Na sessão de 2 de agosto de 1976, durante uma das suas intervenções, Francisco Sá Carneiro afirmou: “O problema, ao ser aqui exposto um programa de Governo, é o de saber se ele passará ou não nesta Assembleia. Mas perguntamos: sendo isto assim e não implicando, segundo as normas constitucionais, esta discussão uma votação, perguntamos ao Primeiro-Ministro se acaso o Partido Socialista não entende necessário clarificar, à partida, a posição dos partidos aqui representados perante o seu programa de governo”.
Já na sessão de 6 de agosto, o próprio ministro da Justiça, António Almeida Santos, sublinhou o facto de, sobre o programa do Governo, “o texto constitucional não exigir a sua aprovação, contentando-se com a sua não rejeição”. Ou seja, os partidos da Assembleia não tinham de manifestar um voto favorável em relação ao programa. Para que este fosse implementado, bastava que nenhum partido se mostrasse contra, através de uma moção de censura, tal como acontece agora.
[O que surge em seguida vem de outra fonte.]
/-- **ALL G2 CELLS OF ONE CHART FROM ONE KERNEL CHECK** (`checkKs`: one split of `g^(p-1)`, one cofactor identity per listed
stratum): the §3 hypothesis `∀ S ∈ SS, ∃ L rr t t₀, …` for `SS = cells.map Prod.fst`. [folklore] -/
theorem klocCells_of_check (p : ℕ) [Fact p.Prime] [CharP K p] (G : List (ℤ × (Fin n → ℕ)))
    (cells : List (Finset (Fin n) × List ((Fin n → ℕ) × List (ℤ × (Fin n → ℕ))) × (Fin n → List (ℤ × (Fin n → ℕ))) ×
      List (ℤ × (Fin n → ℕ))))
    (hcheck : checkKs p G cells = true) :
    ∀ S ∈ cells.map Prod.fst, ∃ (L : List ((Fin n →₀ ℕ) × MvPolynomial (Fin n) K)) (rr : List (MvPolynomial (Fin n) K))
      (t : Fin n → MvPolynomial (Fin n) K) (t₀ : MvPolynomial (Fin n) K),
      (L.map Prod.fst).Nodup ∧ (∀ e ∈ L, ∀ i : Fin n, e.1 i < p) ∧
      evalL K G ^ (p - 1) = (L.map fun e => MvPolynomial.monomial e.1 (1 : K) * MvPolynomial.expand p e.2).sum ∧
      (1 : MvPolynomial (Fin n) K) = (List.zipWith (fun r e => r * MvPolynomial.expand p e.2) rr L).sum +
        ∑ i ∈ S, t i * MvPolynomial.X i + t₀ * evalL K G := by
  intro S hS
  obtain ⟨c, hc, rfl⟩ := List.mem_map.mp hS
  simp only [checkKs, Bool.and_eq_true, List.all_eq_true, decide_eq_true_eq] at hcheck
  refine klocCell_of_check K p G c.1 c.2.1 c.2.2.1 c.2.2.2 ?_
  simp only [checkK, Bool.and_eq_true, List.all_eq_true, decide_eq_true_eq]
  exact ⟨hcheck.1, hcheck.2 c hc⟩

end Summit.ResolutionOfSingularities.ResolutionOfSingularities.Theorems.FInjectiveMacaulayfication.KLocCellKit

end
Consultando a versão mais recente da Constituição, depois da VII Revisão Constitucional, em 2005, no que se refere ao programa de Governo, o documento não tem grandes diferenças. “O programa do Governo é submetido à apreciação da Assembleia da República, através de uma declaração do Primeiro-Ministro, no prazo máximo de dez dias após a sua nomeação”, lê-se.
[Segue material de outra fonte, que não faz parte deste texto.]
/-! ## Operators (Sketch8 Part B) -/

/-- Orthonormality of a family of vectors `n → ℂ` in `dotProduct` currency: `vᵢ† vⱼ = δᵢⱼ`. [folklore] -/
def IsOrthonormalFamily {n ι : Type*} [Fintype n] [DecidableEq ι] (v : ι → n → ℂ) : Prop :=
  ∀ i j, star (v i) ⬝ᵥ v j = if i = j then (1 : ℂ) else 0

variable (L : ℕ) [NeZero L]

/-- The density mode `ρ_k = Σ_s e^{2πi k·s/L} n_s` as a diagonal operator (eigenvalue
`Σ_{s : σ s = 0} e^{2πi k·s/L}` on the configuration `σ`; occupied ⇔ `σ s = 0`, as in `structureFactor`). [folklore] -/
def densityModeOp (k : TorusSite 2 L) : Op (TorusSite 2 L) 2 :=
  Matrix.diagonal (fun σ : TensorIndex (TorusSite 2 L) 2 => ∑ s, if σ s = 0 then torusPhase L k s else 0)

/-- Hard-core bosons on the `L × L` torus with nearest-neighbour hopping `½` and neighbour coupling `Δ`
= the tree's spin-½ XXZ Hamiltonian `−Σ_e (SˣSˣ + SʸSʸ + Δ SᶻSᶻ)`. [folklore] -/
abbrev hcbHamiltonian (Δ : ℝ) : Op (TorusSite 2 L) 2 :=
  xxzHamiltonian 1 (torusGraph 2 L) (-1) Δ

/-- The CURRENT DIVERGENCE operator `D_k := [H, ρ_k]` (lattice continuity equation
`D_k = Σᵢ (1 − e^{2πi kᵢ/L}) Jⁱ_k`; only the commutator form is used). Memo ROTOR-THEORY-8 §103 (i). [folklore] -/
def currentDiv (Δ : ℝ) (k : TorusSite 2 L) : Op (TorusSite 2 L) 2 :=
  hcbHamiltonian L Δ * densityModeOp L k - densityModeOp L k * hcbHamiltonian L Δ

/-- Real amplitudes viewed as complex vectors. [folklore] -/
def toC (a : TensorIndex (TorusSite 2 L) 2 → ℝ) : TensorIndex (TorusSite 2 L) 2 → ℂ :=
  fun σ => (a σ : ℂ)

/-- Bond current `j_{xy} = −i (Sˣ_x Sʸ_y − Sʸ_x Sˣ_y)` (`[H, n_x] = Σ_{y ∼ x} j_{xy}`, memo §103 (i)). [folklore] -/
def bondCurrent (x y : TorusSite 2 L) : Op (TorusSite 2 L) 2 :=
  (-Complex.I) • (siteSpin 1 x 0 * siteSpin 1 y 1 - siteSpin 1 x 1 * siteSpin 1 y 0)

/-- Current mode in lattice direction `i`: `Jⁱ_k = Σ_x e^{2πi k·x/L} j_{x,x+eᵢ}`. [folklore] -/
def currentMode (k : TorusSite 2 L) (i : Fin 2) : Op (TorusSite 2 L) 2 :=
  ∑ x : TorusSite 2 L, torusPhase L k x • bondCurrent L x (x + Pi.single i 1)

/-- Kinetic operator of direction `i`: `−Tᵢ = Σ_x (Sˣ_x Sˣ_{x+eᵢ} + Sʸ_x Sʸ_{x+eᵢ})`; its expectation
`⟨−Tᵢ⟩ = tᵢ |Λ|` is the f-sum / total current-susceptibility constant (gauge identity, memo §103 (iii)). [folklore] -/
def kineticOp (i : Fin 2) : Op (TorusSite 2 L) 2 :=
  ∑ x : TorusSite 2 L, (spinBond 1 0 x (x + Pi.single i 1) + spinBond 1 1 x (x + Pi.single i 1))

/-- THEOREM IR-S for the named operators: `Σ_{i∈s} |vᵢ† D_k a|²/(λᵢ − E) ≤ Ω · (P · S_a(k))`
(`currentDiv_window_le_structureFactor` of `AnisotropyChordStiffnessWindow`). [folklore] -/
theorem currentDiv_window_le {ι : Type*} [DecidableEq ι] (s : Finset ι) (Δ : ℝ)
    (a : TensorIndex (TorusSite 2 L) 2 → ℝ) (E : ℝ)
    (ha : hcbHamiltonian L Δ *ᵥ toC L a = (E : ℂ) • toC L a)
    (v : ι → TensorIndex (TorusSite 2 L) 2 → ℂ) (hv : IsOrthonormalFamily v) (lam : ι → ℝ)
    (heig : ∀ i ∈ s, hcbHamiltonian L Δ *ᵥ v i = ((lam i : ℝ) : ℂ) • v i)
    (Ω : ℝ) (hΩ : 0 ≤ Ω) (hwin : ∀ i ∈ s, E < lam i ∧ lam i ≤ E + Ω)
    (P : ℝ) (hP : P ≠ 0) (k : TorusSite 2 L) :
    ∑ i ∈ s, ‖star (v i) ⬝ᵥ (currentDiv L Δ k *ᵥ toC L a)‖ ^ 2 / (lam i - E)
      ≤ Ω * (P * structureFactor L a P k) := by
  rw [mul_comm P]
  exact currentDiv_window_le_structureFactor s Δ a E ha v hv lam heig Ω hΩ hwin P hP k

/-! ## Hypothesis (S_Ω) and the proved link to (IR₁) (Sketch8 Part D) -/

/-- **HYPOTHESIS (S_Ω) — `ScaleResolvedStiffness`** (memo ROTOR-THEORY-8 §103; the cycle-8 re-cut of the
infrared input in stiffness currency).  There are `C, Υ₁ > 0` such that, eventually in `L`, for every Perron
reference amplitude `aM` (sector `M_L − 1`, energy `E`) and every `k ≠ 0` there is an orthonormal family of
eigenvectors of `H` with energies in the window `(E, E + C|k|_T]` — «at the phonon scale» — whose
`1/(λ−E)`-weighted current-divergence weight is at least `Υ₁ |k|_T² P`: a fraction of the kinetic energy
(= the total longitudinal current susceptibility, gauge identity) is carried BELOW energy `C|k|`.
Superfluid (phonon at `ω = c|k|` carries the fraction `ρ_s/t ≈ 0.9–1.0` in ED, kit j297117) vs. Mott /
commensurate solid (weight at the roton / gap scale).  Holds in `d = 1` as well; the dimension enters only
afterwards through `Σ_k 1/S(k)`.  NOT implied by moment data at fixed energy (memo §104 (a)), nor reachable
variationally without circularity (§104 (c)).
[conjecture: theory seat hubbard-h0-rotor-theory-1, cycle 8, 2026-08-28 — memo ROTOR-THEORY-8 §103 (S_Ω); OPEN] -/
def ScaleResolvedStiffness (Δ : ℝ) (M : ℕ → ℝ) : Prop :=
  ∃ C > (0 : ℝ), ∃ Υ₁ > (0 : ℝ), ∀ᶠ L : ℕ in atTop, ∀ [NeZero L],
    0 < (L : ℝ) ^ 2 / 2 + (M L - 1) ∧
    ∀ aM : TensorIndex (TorusSite 2 L) 2 → ℝ,
      IsPerronSectorGroundAmplitude L Δ (M L - 1) aM →
        ∀ k : TorusSite 2 L, k ≠ 0 →
          ∃ (m : ℕ) (v : Fin m → TensorIndex (TorusSite 2 L) 2 → ℂ) (lam : Fin m → ℝ),
            IsOrthonormalFamily v ∧
            (∀ i, hcbHamiltonian L Δ *ᵥ v i = ((lam i : ℝ) : ℂ) • v i) ∧
            (∀ i, lowestEnergyInSector 1 (hcbHamiltonian L Δ) (M L - 1) < lam i ∧
                  lam i ≤ lowestEnergyInSector 1 (hcbHamiltonian L Δ) (M L - 1) + C * torusNorm L k) ∧
            Υ₁ * torusNorm L k ^ 2 * ((L : ℝ) ^ 2 / 2 + (M L - 1))
              ≤ ∑ i, ‖star (v i) ⬝ᵥ (currentDiv L Δ k *ᵥ toC L aM)‖ ^ 2
                    / (lam i - lowestEnergyInSector 1 (hcbHamiltonian L Δ) (M L - 1))

/-- **(S_Ω) ⇒ (IR₁)** (memo ROTOR-THEORY-8 §103): scale-resolved stiffness implies the infrared structure
bound with `α = 1` and `c = Υ₁/C` — `S_L(k) ≥ (Υ₁/C)|k|_T` (THEOREM IR-S + division). [folklore] -/
theorem infraredStructureBound_of_scaleResolvedStiffness (Δ : ℝ) (M : ℕ → ℝ) :
    ScaleResolvedStiffness Δ M → InfraredStructureBound Δ M := by
  rintro ⟨C, hC, Υ₁, hΥ, hev⟩
  refine ⟨Υ₁ / C, by positivity, 1, by norm_num, ?_⟩
  filter_upwards [hev] with L hL
  intro _inst aM haM k hk
  obtain ⟨hP, hrest⟩ := hL
  obtain ⟨m, v, lam, hv, heig, hwin, hΥ₁⟩ := hrest aM haM k hk
  have hnk := torusNorm_nonneg k
  have hIRS := currentDiv_window_le L Finset.univ Δ aM _ haM.eigen v hv lam
    (fun i _ => heig i) (C * torusNorm L k) (mul_nonneg hC.le hnk) (fun i _ => hwin i) _ hP.ne' k
  have h := le_trans hΥ₁ hIRS
  have hS := structureFactor_nonneg aM hP.le k
  rw [Real.rpow_one, div_mul_eq_mul_div, div_le_iff₀ hC]
  rcases hnk.eq_or_lt with h0 | hpos
  · rw [← h0, mul_zero]; exact mul_nonneg hS hC.le
  · nlinarith [mul_pos hpos hP, h, hS]

/-! ## The director's (S) and the twist stiffness (S_tw), typed variationally (Sketch8 Part E) -/

/-- **HYPOTHESIS (S) — `UniformTransverseStiffness`** (the director's «uniform transverse stiffness», typed;
memo ROTOR-THEORY-8 §103 (v)).  In helicity-modulus form `Υ^T_L(k) := (⟨−T₂⟩ − 2 m₋₁(J^T_k))/|Λ| ≥ Υ₀ > 0`
for all axis momenta `k = (q,0) ≠ 0`, eventually in `L` (Scalapino–White–Zhang: the static transverse
current susceptibility falls short of the kinetic energy by `ρ_s`).  Basis-free via the variational
characterisation of `m₋₁`:  `m₋₁(J) ≤ B ⇔ ∀ φ ∈ sector, |⟨φ, Jψ⟩|² ≤ B ⟨φ,(H−E)φ⟩`.  ED (kit j297117, 4×4):
`Υ^T/t ∈ [0.97, 1.00]` for `ρ ≤ ½`, `Δ ∈ [−0.5, 0.9]`.  (S) alone gives only the BORDERLINE bound
`S(k) ≳ ε(k) Υ^T(k)^{3/2}` (THEOREM IR-2, memo §103 (vii): `α = 2`), and (S) + high-energy L/T current
isotropy gives (S_Ω) (PROP ★, memo §103 (vi)).
[conjecture: theory seat hubbard-h0-rotor-theory-1, cycle 8, 2026-08-28 — memo ROTOR-THEORY-8 §103 (S); hypothesis of H0] -/
def UniformTransverseStiffness (Δ : ℝ) (M : ℕ → ℝ) : Prop :=
  ∃ Υ₀ > (0 : ℝ), ∀ᶠ L : ℕ in atTop, ∀ [NeZero L],
    ∀ aM : TensorIndex (TorusSite 2 L) 2 → ℝ,
      IsPerronSectorGroundAmplitude L Δ (M L - 1) aM →
        ∀ q : ZMod L, q ≠ 0 →
          ∀ φ : TensorIndex (TorusSite 2 L) 2 → ℂ,
            φ ∈ spinZSector (Λ := TorusSite 2 L) 1 (M L - 1) →
              2 * ‖star φ ⬝ᵥ (currentMode L (Pi.single 0 q) 1 *ᵥ toC L aM)‖ ^ 2
                ≤ ((star (toC L aM) ⬝ᵥ (kineticOp L 1 *ᵥ toC L aM)).re - Υ₀ * (L : ℝ) ^ 2)
                  * (star φ ⬝ᵥ ((hcbHamiltonian L Δ
                        - ((lowestEnergyInSector 1 (hcbHamiltonian L Δ) (M L - 1) : ℝ) : ℂ)
                            • (1 : Op (TorusSite 2 L) 2)) *ᵥ φ)).re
O debate não pode, agora, durar mais do que três dias, mas qualquer grupo parlamentar continua a poder “propor a rejeição do programa”. A rejeição do documento continua a exigir maioria absoluta dos deputados e apenas se vota nos mesmos dois casos: se houver uma solicitação por parte do Governo de um voto de confiança ou se houver uma moção de censura.
No site do Diário da República é possível confirmar, no Lexionário, que “o programa não tem de ser aprovado e nem sequer necessariamente votado pelos deputados”.
O Polígrafo pediu esclarecimentos a António José Seguro acerca da afirmação em questão, mas não obteve resposta até à data de publicação deste artigo.
Assim sendo, na verdade, a Constituição de 1976 não exigia voto do Programa do Governo tal como afirmou António José Seguro na entrevista à CNN Portugal. A votação apenas aconteceria em caso de existir um pedido de voto de confiança ou uma moção de censura.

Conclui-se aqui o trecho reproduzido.